ASSIGNMENT
Working from the listing below, pick each line containing the word "hdim" and copy it.

RECORDS SUPPLIED

import Summits.Schanuel.Schanuel.Theorems.ZilberEacFibration
import HarnessLib

/-!
# The fibration principle, II: density read on the projected variety itself

Zilber's Exponential-Algebraic Closedness, case ladder (host summit Schanuel, cell `pub-schanuel`,
seat 2, gen 5).  Theorem F of `ZilberEacFibration.lean` asks for Zariski density of the exponential
points of `cl [Δ_d](W ∩ Gⁿ)`, a subset of the slice `{x_last = 0, y_last = 1}` of the big space
`ℂ^{d+1} × ℂ^{d+1}`.  Here we read the same condition on the honest projected variety
`S = cl pr(W ∩ Gⁿ) ⊆ ℂ^d × ℂ^d` (`pr` forgets `x_last, y_last`), the form in which Mantova–Masser's
question and seat 1's decided instances (`EACDensityQuestion`, `EACDensityFamilies`: subsets of
`ℂ² × ℂ²`) are stated:

* `unprojectedDense_dropLastMat_of_proj`: for any `V ⊆ ℂ^{d+1} × ℂ^{d+1}`, Zariski density of the
  exponential points of `cl pr(V) ⊆ ℂ^d × ℂ^d` implies that of `cl [Δ_d](V)` (the slice
  `w' ↦ (w', 0, 1)` identifies the two closures and `1 = e^0`);
* `inter_expGraph_nonempty_of_unprojectedDense_proj` (**Theorem F′**): Theorem F with the density
  hypothesis on `cl pr(W ∩ Gⁿ)`;
* `ecCellPeriodicStdFib_of_unprojectedDense_proj`: the fibred periodic piece of `EC(d+1, d)` from
  density on the projected `d`-folds.

HONEST FRAMING: a reduction; `EC(3,2)` OPEN; nothing here bears on Schanuel's conjecture.
-/

noncomputable section

open MvPolynomial
open Literature.NumberTheory.Transcendental Literature.ModelTheory.Zilber
open Literature.ModelTheory.ExponentialFields

set_option linter.dupNamespace false

namespace Summit.Schanuel.Schanuel.Theorems

variable {d : ℕ}

/-! ## The slice `w' ↦ (w', 0, 1)` and `[Δ_d]` -/

section Slice

variable {K : Type*} [Field K]

/-- `[Δ_d] z` is the slice point glued from the small coordinates of `z` with `x_last = 0`,
`y_last = 1`. [folklore] -/
theorem matrixAct_dropLastMat_eq_glue (z : Fin (d + 1) ⊕ Fin (d + 1) → K) :
    matrixAct (dropLastMat d) z =
      Sum.elim (Fin.snoc (fun i => z (Sum.inl (Fin.castSucc i))) 0)
        (Fin.snoc (fun i => z (Sum.inr (Fin.castSucc i))) 1) := by
  funext j
  rcases j with k | k
  · rcases Fin.eq_castSucc_or_eq_last k with ⟨i, rfl⟩ | rfl
    · rw [Sum.elim_inl, Fin.snoc_castSucc, matrixAct_dropLastMat_inl, if_neg (Fin.castSucc_ne_last i)]
    · rw [Sum.elim_inl, Fin.snoc_last, matrixAct_dropLastMat_inl_last]
  · rcases Fin.eq_castSucc_or_eq_last k with ⟨i, rfl⟩ | rfl
    · rw [Sum.elim_inr, Fin.snoc_castSucc, matrixAct_dropLastMat_inr, if_neg (Fin.castSucc_ne_last i)]
    · rw [Sum.elim_inr, Fin.snoc_last, matrixAct_dropLastMat_inr_last]

/-- Substituting `X_τ ↦ X_τ`, `x_last ↦ 0`, `y_last ↦ 1` and then evaluating at `w'` is evaluating at
the slice point `(w', 0, 1)`. [folklore] -/
theorem aeval_sliceSubst {F : Type*} [Field F] [Algebra F K] (w : Fin d ⊕ Fin d → K)
    (g : MvPolynomial (Fin (d + 1) ⊕ Fin (d + 1)) F) :
    aeval w (aeval (R := F)
      (Sum.elim (Fin.snoc (fun i => X (Sum.inl i)) 0) (Fin.snoc (fun i => X (Sum.inr i)) 1) :
        Fin (d + 1) ⊕ Fin (d + 1) → MvPolynomial (Fin d ⊕ Fin d) F) g) =
      aeval (Sum.elim (Fin.snoc (fun i => w (Sum.inl i)) 0) (Fin.snoc (fun i => w (Sum.inr i)) 1) :
        Fin (d + 1) ⊕ Fin (d + 1) → K) g := by
  have hfun : (fun j => aeval w ((Sum.elim (Fin.snoc (fun i => X (Sum.inl i)) 0)
      (Fin.snoc (fun i => X (Sum.inr i)) 1) :
        Fin (d + 1) ⊕ Fin (d + 1) → MvPolynomial (Fin d ⊕ Fin d) F) j)) =
      (Sum.elim (Fin.snoc (fun i => w (Sum.inl i)) 0) (Fin.snoc (fun i => w (Sum.inr i)) 1) :
        Fin (d + 1) ⊕ Fin (d + 1) → K) := by
    funext j
    rcases j with k | k
    · rcases Fin.eq_castSucc_or_eq_last k with ⟨i, rfl⟩ | rfl
      · rw [Sum.elim_inl, Sum.elim_inl, Fin.snoc_castSucc, Fin.snoc_castSucc, MvPolynomial.aeval_X]
      · rw [Sum.elim_inl, Sum.elim_inl, Fin.snoc_last, Fin.snoc_last, map_zero]
    · rcases Fin.eq_castSucc_or_eq_last k with ⟨i, rfl⟩ | rfl
      · rw [Sum.elim_inr, Sum.elim_inr, Fin.snoc_castSucc, Fin.snoc_castSucc, MvPolynomial.aeval_X]
      · rw [Sum.elim_inr, Sum.elim_inr, Fin.snoc_last, Fin.snoc_last, map_one]
  rw [← AlgHom.comp_apply, MvPolynomial.comp_aeval, hfun]

end Slice

/-! ## Density passes from `cl pr(V)` to `cl [Δ_d](V)` -/

section Density

/-- **Density is intrinsic to the projected variety.**  For any `V ⊆ ℂ^{d+1} × ℂ^{d+1}`, if the
exponential points of `cl pr(V) ⊆ ℂ^d × ℂ^d` are Zariski dense (`pr` = forget `x_last, y_last`), then
so are those of `cl [Δ_d](V) ⊆ {x_last = 0, y_last = 1}`. [folklore] -/
theorem unprojectedDense_dropLastMat_of_proj (V : Set (Fin (d + 1) ⊕ Fin (d + 1) → ℂ))
    (hdense : UnprojectedDense (zeroLocus ℂ (vanishingIdeal ℂ
      ((fun (w : Fin (d + 1) ⊕ Fin (d + 1) → ℂ) (t : Fin d ⊕ Fin d) =>
        w (Sum.map Fin.castSucc Fin.castSucc t)) '' V)))) :
    UnprojectedDense (zeroLocus ℂ (vanishingIdeal ℂ (matrixAct (dropLastMat d) '' V))) := by
  set pr : (Fin (d + 1) ⊕ Fin (d + 1) → ℂ) → (Fin d ⊕ Fin d → ℂ) :=
    fun w t => w (Sum.map Fin.castSucc Fin.castSucc t) with hpr
  set Ssm := pr '' V with hSsm
  set Sbig := matrixAct (dropLastMat d) '' V with hSbig
  -- the slice of a small point
  have hslice : ∀ w : Fin (d + 1) ⊕ Fin (d + 1) → ℂ, matrixAct (dropLastMat d) w =
      Sum.elim (Fin.snoc (fun i => pr w (Sum.inl i)) 0) (Fin.snoc (fun i => pr w (Sum.inr i)) 1) :=
    fun w => matrixAct_dropLastMat_eq_glue w
  -- Fact 1: points of `cl Sbig` have `x_last = 0`, `y_last = 1`
  have hlast : ∀ z ∈ zeroLocus ℂ (vanishingIdeal ℂ Sbig),
      z (Sum.inl (Fin.last d)) = 0 ∧ z (Sum.inr (Fin.last d)) = 1 := by
    intro z hz
    rw [mem_zeroLocus_iff] at hz
    constructor
    · have hX : (X (Sum.inl (Fin.last d)) : MvPolynomial _ ℂ) ∈ vanishingIdeal ℂ Sbig := by
        rw [mem_vanishingIdeal_iff]
        rintro _ ⟨w, -, rfl⟩
        rw [MvPolynomial.aeval_X, matrixAct_dropLastMat_inl_last]
      simpa only [MvPolynomial.aeval_X] using hz _ hX
    · have hX : (X (Sum.inr (Fin.last d)) - 1 : MvPolynomial _ ℂ) ∈ vanishingIdeal ℂ Sbig := by
        rw [mem_vanishingIdeal_iff]
        rintro _ ⟨w, -, rfl⟩
        rw [map_sub, MvPolynomial.aeval_X, map_one, matrixAct_dropLastMat_inr_last, sub_self]
      have := hz _ hX
      rw [map_sub, MvPolynomial.aeval_X, map_one, sub_eq_zero] at this
      exact this
  have hglue : ∀ z ∈ zeroLocus ℂ (vanishingIdeal ℂ Sbig),
      z = Sum.elim (Fin.snoc (fun i => pr z (Sum.inl i)) 0) (Fin.snoc (fun i => pr z (Sum.inr i)) 1) := by
    intro z hz
    obtain ⟨h0, h1⟩ := hlast z hz
    rw [← h0, ← h1]
    exact (glue_restrict_self z).symm
  -- Fact 2: `pr` maps `cl Sbig` into `cl Ssm`
  have hpr : ∀ z ∈ zeroLocus ℂ (vanishingIdeal ℂ Sbig), pr z ∈ zeroLocus ℂ (vanishingIdeal ℂ Ssm) := by
    intro z hz
    rw [mem_zeroLocus_iff]
    intro f hf
    have hren : rename (Sum.map Fin.castSucc Fin.castSucc) f ∈ vanishingIdeal ℂ Sbig := by
      rw [mem_vanishingIdeal_iff]
      rintro _ ⟨w, hw, rfl⟩
      rw [aeval_matrixAct_rename_small]
      exact (mem_vanishingIdeal_iff.1 hf) _ ⟨w, hw, rfl⟩
    have := (mem_zeroLocus_iff.1 hz) _ hren
    rwa [aeval_rename] at this
  -- Fact 3: the slice maps `cl Ssm` into `cl Sbig`
  have hsl : ∀ w' ∈ zeroLocus ℂ (vanishingIdeal ℂ Ssm),
      (Sum.elim (Fin.snoc (fun i => w' (Sum.inl i)) 0) (Fin.snoc (fun i => w' (Sum.inr i)) 1) :
        Fin (d + 1) ⊕ Fin (d + 1) → ℂ) ∈ zeroLocus ℂ (vanishingIdeal ℂ Sbig) := by
    intro w' hw'
    rw [mem_zeroLocus_iff]
    intro h hh
    have h0 : aeval (R := ℂ) (Sum.elim (Fin.snoc (fun i => X (Sum.inl i)) 0)
        (Fin.snoc (fun i => X (Sum.inr i)) 1) :
          Fin (d + 1) ⊕ Fin (d + 1) → MvPolynomial (Fin d ⊕ Fin d) ℂ) h ∈ vanishingIdeal ℂ Ssm := by
      rw [mem_vanishingIdeal_iff]
      rintro _ ⟨w, hw, rfl⟩
      rw [aeval_sliceSubst, ← hslice w]
      exact (mem_vanishingIdeal_iff.1 hh) _ ⟨w, hw, rfl⟩
    have := (mem_zeroLocus_iff.1 hw') _ h0
    rwa [aeval_sliceSubst] at this
  -- main inclusion
  refine le_antisymm ?_ (vanishingIdeal_anti_mono Set.inter_subset_left)
  intro g hg
  rw [mem_vanishingIdeal_iff] at hg ⊢
  set g₀ := aeval (R := ℂ) (Sum.elim (Fin.snoc (fun i => X (Sum.inl i)) 0)
      (Fin.snoc (fun i => X (Sum.inr i)) 1) :
        Fin (d + 1) ⊕ Fin (d + 1) → MvPolynomial (Fin d ⊕ Fin d) ℂ) g with hg₀
  have hg₀mem : g₀ ∈ vanishingIdeal ℂ (zeroLocus ℂ (vanishingIdeal ℂ Ssm) ∩ expGraph ℂ d) := by
    rw [mem_vanishingIdeal_iff]
    rintro w' ⟨hw'Z, hw'Γ⟩
    rw [hg₀, aeval_sliceSubst]
    refine hg _ ⟨hsl w' hw'Z, glue_mem_expGraph (mem_expGraph_iff.1 hw'Γ) ?_⟩
    rw [ExponentialRing.exp_zero]
  rw [hdense] at hg₀mem
  intro z hz
  rw [hglue z hz, ← aeval_sliceSubst, ← hg₀]
  exact (mem_vanishingIdeal_iff.1 hg₀mem) _ (hpr z hz)

end Density

/-! ## Theorem F′ -/

section Main

/-- **Theorem F′ (fibration principle, projected form).**  Let `W ⊆ ℂ^{d+1} × ℂ^{d+1}` be irreducible
Zariski closed, meeting the torus, of dimension `d + 1`, with `dim cl[Δ_d](W ∩ Gⁿ) = d`.  If the
exponential points of the projected variety `cl pr(W ∩ Gⁿ) ⊆ ℂ^d × ℂ^d` are Zariski dense
(`UnprojectedDense`), then `W ∩ Γ_exp ≠ ∅`. [cite: MantovaMasser2023, §1 Further remarks] -/
theorem inter_expGraph_nonempty_of_unprojectedDense_proj {W : Set (Fin (d + 1) ⊕ Fin (d + 1) → ℂ)}
    (hW : IsIrreducibleClosed ℂ W) (hne : (W ∩ torusLocus ℂ (d + 1)).Nonempty)
    (hdim : zariskiDim ℂ W = (d + 1 : ℕ))
    (hfib : zariskiDim ℂ (matrixAct (dropLastMat d) '' (W ∩ torusLocus ℂ (d + 1))) = d)
    (hdense : UnprojectedDense (zeroLocus ℂ (vanishingIdeal ℂ
      ((fun (w : Fin (d + 1) ⊕ Fin (d + 1) → ℂ) (t : Fin d ⊕ Fin d) =>
        w (Sum.map Fin.castSucc Fin.castSucc t)) '' (W ∩ torusLocus ℂ (d + 1)))))) :
    (W ∩ expGraph ℂ (d + 1)).Nonempty :=
  inter_expGraph_nonempty_of_unprojectedDense hW hne hdim hfib
    (unprojectedDense_dropLastMat_of_proj _ hdense)

/-- **Corollary (projected form).**  If for every irreducible `(d+1)`-fold `W` meeting the torus with
`dim cl[Δ_d](W ∩ Gⁿ) = d` the exponential points of the projected `d`-fold `cl pr(W ∩ Gⁿ)` are
Zariski dense, then the fibred periodic piece `ECCellPeriodicStdFib d` holds. [cite: MantovaMasser2023, §1 Further remarks] -/
theorem ecCellPeriodicStdFib_of_unprojectedDense_proj (d : ℕ)
    (hdens : ∀ W : Set (Fin (d + 1) ⊕ Fin (d + 1) → ℂ), IsIrreducibleClosed ℂ W →
      (W ∩ torusLocus ℂ (d + 1)).Nonempty → zariskiDim ℂ W = (d + 1 : ℕ) →
      zariskiDim ℂ (matrixAct (dropLastMat d) '' (W ∩ torusLocus ℂ (d + 1))) = d →
      UnprojectedDense (zeroLocus ℂ (vanishingIdeal ℂ
        ((fun (w : Fin (d + 1) ⊕ Fin (d + 1) → ℂ) (t : Fin d ⊕ Fin d) =>
          w (Sum.map Fin.castSucc Fin.castSucc t)) '' (W ∩ torusLocus ℂ (d + 1)))))) :
    ECCellPeriodicStdFib d := by
  intro W hW hne _ _ _ hdim _ _ hfib
  exact inter_expGraph_nonempty_of_unprojectedDense_proj hW hne hdim hfib (hdens W hW hne hdim hfib)

end Main

end Summit.Schanuel.Schanuel.Theorems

SOLUTION FOR THIS EXERCISE
    (hdim : zariskiDim ℂ W = (d + 1 : ℕ))
  inter_expGraph_nonempty_of_unprojectedDense hW hne hdim hfib
  intro W hW hne _ _ _ hdim _ _ hfib
  exact inter_expGraph_nonempty_of_unprojectedDense_proj hW hne hdim hfib (hdens W hW hne hdim hfib)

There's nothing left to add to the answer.